I let my eyes drift closed. I listen to the sounds of the room. I’m waiting for something strange, a knock, a far off cry. My thoughts are running, my eyes are heavy.

It is natural, not sudden, when it comes, and it carries a kind of sense with it.

I see the image of a man. Crossed with a pig.

Vivid, sharp. With hollow eye sockets, the flesh dark, curving into the pits, a pig’s face like paper mache perfectly sealed against a round human skull. There is no line between the human and the animal. The skin is mottled in places, but firm. Bald head, a stringy wisp or two of hair laying against the skin. Those pointy ears jutting to the sides, goblin-like. There is no snout, but the idea is there the way the idea of a nose is there in the lost hollow cartilage of a skull. He’s wearing clothes, but the image is like that of one through a peep-hole in a door, a fish-eye lens, a face alone, just looking.

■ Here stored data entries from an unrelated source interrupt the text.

import Summits.Ventures.PercRepro.S4UpsCellP10D13
import Summits.Ventures.PercRepro.S4SevenPhi
import Summits.Ventures.PercRepro.GenQNineSevenAssembly
import Summits.Ventures.PercRepro.RankLevelSetColoopDevice
import Summits.Ventures.PercRepro.RankLevelSetCoreSixColoopFree
import Summits.Ventures.PercRepro.RankLevelSetDeleteColoops
import Summits.Ventures.PercRepro.S1LadderQ
import Summits.Ventures.PercRepro.S2LPColoops
import Summits.Ventures.PercRepro.S1RowNineAll
import Summits.Ventures.PercRepro.S1RowSevenAll
import Summits.Ventures.PercRepro.RankLevelSetPlaneTenPrime

/-!
# PercRepro — THE CORE CELL `(10, 13)` OF THE 10 ROW AT LEVEL `7` BY THE COLOOP DEVICE WITH THE LOSSY LADDER (p7 g23, S4 feeder;
p8's device shape, tools/gen_row10.py)

`k = #coloops`: `k = 0` the LP cell `(10, 13)` (`S3LP.s7lp_10_23`, natural constant `5/2`); `k = 1` night-4's row `9` at level `7`
on the coloop-free core (`Night4.rls_nine_seven`, `Φ(9,7) = 9/8 ≥ 1/4 = (Φ(10,7) − 2)/2`) through the lossy ladder
`S2LP.phi_mul_topCount_le_of_delete_coloops` (`Φ ≤ 2^k·κ + 2(2^k − 1)`); `k ≥ 2` retired by `S1.rls_of_coloops_lossy_q`
(`Φ(10,7) = 5/2 ≤ 2(2^2 − 1) = 6`). Hence **`c025_core_seven_ten_13 : RLS M 10 7`** on every `e`-free core of rank `10`, corank `13`.
Axioms: standard.
-/

open scoped Matroid

namespace PercRepro

namespace ThmN

open Set Matroid

variable {α : Type}

/-- **THE CORE CELL `(10, 13)`, every `e`-free core** — unconditional, by the coloop device with the lossy ladder. -/
theorem c025_core_seven_ten_13 (M : Matroid α) [M.Finite]
    (hR : M.eRank = (10 : ℕ∞)) (hn : M.E.ncard = 10 + 13)
    (hfree : ∀ e ∈ M.E, ∃ A ⊆ M.E \ {e}, e ∉ M.closure A ∧ e ∉ M.closure ((M.E \ {e}) \ A)) : RLS M 10 7 := by
  classical
  have hfin : M.coloops.Finite := M.ground_finite.subset (Matroid.coloops_subset_ground M)
  set K : Finset α := hfin.toFinset with hKdef
  have hKset : (K : Set α) = M.coloops := by rw [hKdef, Set.Finite.coe_toFinset]
  have hK : ∀ e ∈ K, M.IsColoop e := fun e he => by
    rw [hKdef, Set.Finite.mem_toFinset] at he
    exact he
  have hR' : M.eRank = ((10 : ℕ) : ℕ∞) := hR
  have hKcard : K.card = M.coloops.ncard := by rw [← hKset, Set.ncard_coe_finset]
  by_cases hge : 2 ≤ K.card
  · -- two coloops or more: the lossy ladder retires the cell
    exact S1.rls_of_coloops_lossy_q M (p := 8) (q := 7) (c := 2) hR' (by norm_num) (by norm_num) (by omega)
      (by norm_num [S4Ups.phiK_ten_seven])
  obtain ⟨hn0, hR0, hfree0, -⟩ := delete_coloops_core_data M K hK hR' hn hfree
  by_cases hk0 : K.card = 0
  · -- coloop-free: the natural cell `(10, 13)`
    have hcf : ∀ e ∈ M.E, ¬ M.IsColoop e := by
      intro e _ he
      have : e ∈ (K : Set α) := by rw [hKset]; exact he
      rw [Finset.card_eq_zero.1 hk0] at this
      simp at this
    have hcol : M.coloops = ∅ := coloops_eq_empty_of_forall M hcf
    have hcell := S3LP.s7lp_10_23 M hR' hn hcol (S1.pairs_of_free M hfree) (S1.lines_of_free M hfree)
      (S1.planes_of_free M hfree) (S1.tens_of_free M hfree)
      (fun X hX h => ncard_le_nineteen_of_eRk_le_five_of_free M hfree hX h)
    rw [RLS_iff, S4Ups.phiK_ten_seven]
    exact hcell
  · -- exactly one coloop: night-4's row `9` at level `7` on the core, at `1/4` through the lossy ladder
    have hk1 : K.card = 1 := by omega
    have h9 := Night4.rls_nine_seven (M ＼ (K : Set α))
    rw [RLS_iff, S4Ups.phiK_nine_seven, hKset] at h9
    have hU : (0 : ℚ) ≤ (Matroid.topCount (M ＼ M.coloops) 9 7 : ℚ) := by positivity
    have h : (1 / 4 : ℚ) * (Matroid.topCount (M ＼ M.coloops) 9 7 : ℚ) ≤ (Matroid.midCount (M ＼ M.coloops) 9 7 : ℚ) := by
      linarith
    have hc : M.coloops.ncard = 1 := by omega
    have hmain := S2LP.phi_mul_topCount_le_of_delete_coloops M (p := 9) (q := 7) (c := 1) hR' (by norm_num) (by norm_num) hc
      (Φ := phiK 10 7) (κ := 1 / 4) (by norm_num [S4Ups.phiK_ten_seven]) h
    rw [RLS_iff]
    exact hmain

end ThmN

end PercRepro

Then I’m back. In the instant that I realize this is not my thought, I’m fully awake again.

The room is quiet. I’ve only been out for maybe twenty seconds, if that. There is no pressure against my chest, physical or emotional. There is no feeling of the creeps that overcome me when an intense energy has been near. Quiet. I’m at peace. The image of the pig crossed with the man has not scared me.

I grunt, unsure of how to mention what I’ve seen.

“What?” Callea asks.

“I don’t know. I kinda just closed my eyes for maybe twenty seconds – not falling asleep, but just sort of putting myself in a position of…”

“Opening up?”

“Yeah. Or even like, falling asleep like the people.” That guest who’d reported the presence against him. “I don’t know, I just kinda got like a really clear, momentary, nightmarish image of a face crossed with a pig’s face only a bit mottled and creepy.”

The image was more vivid than any dream I’ve ever had and with a detail that my mind does not sustain. I was an artist in high school, working in photo-realism and surreal media, studying the line between good and evil with pastels and charcoal and graphite and acrylics. But I never had the skills to visualize specifics. I could not draw from my head the way I could draw from an image. This kind of thinking among situational conditions lead me to put aside the brush and I’ve not picked it up seriously since.

It is rare when I can visualize a face in memory, and when I can, it flees in under a week. I’m left with only brushstrokes.

Already the image is fading in the way of a dream.

“Karl, you’re freaking me out right now.”

“I know – it’s kinda weird.”

“No – You don’t – You’re totally freaking me out right now.”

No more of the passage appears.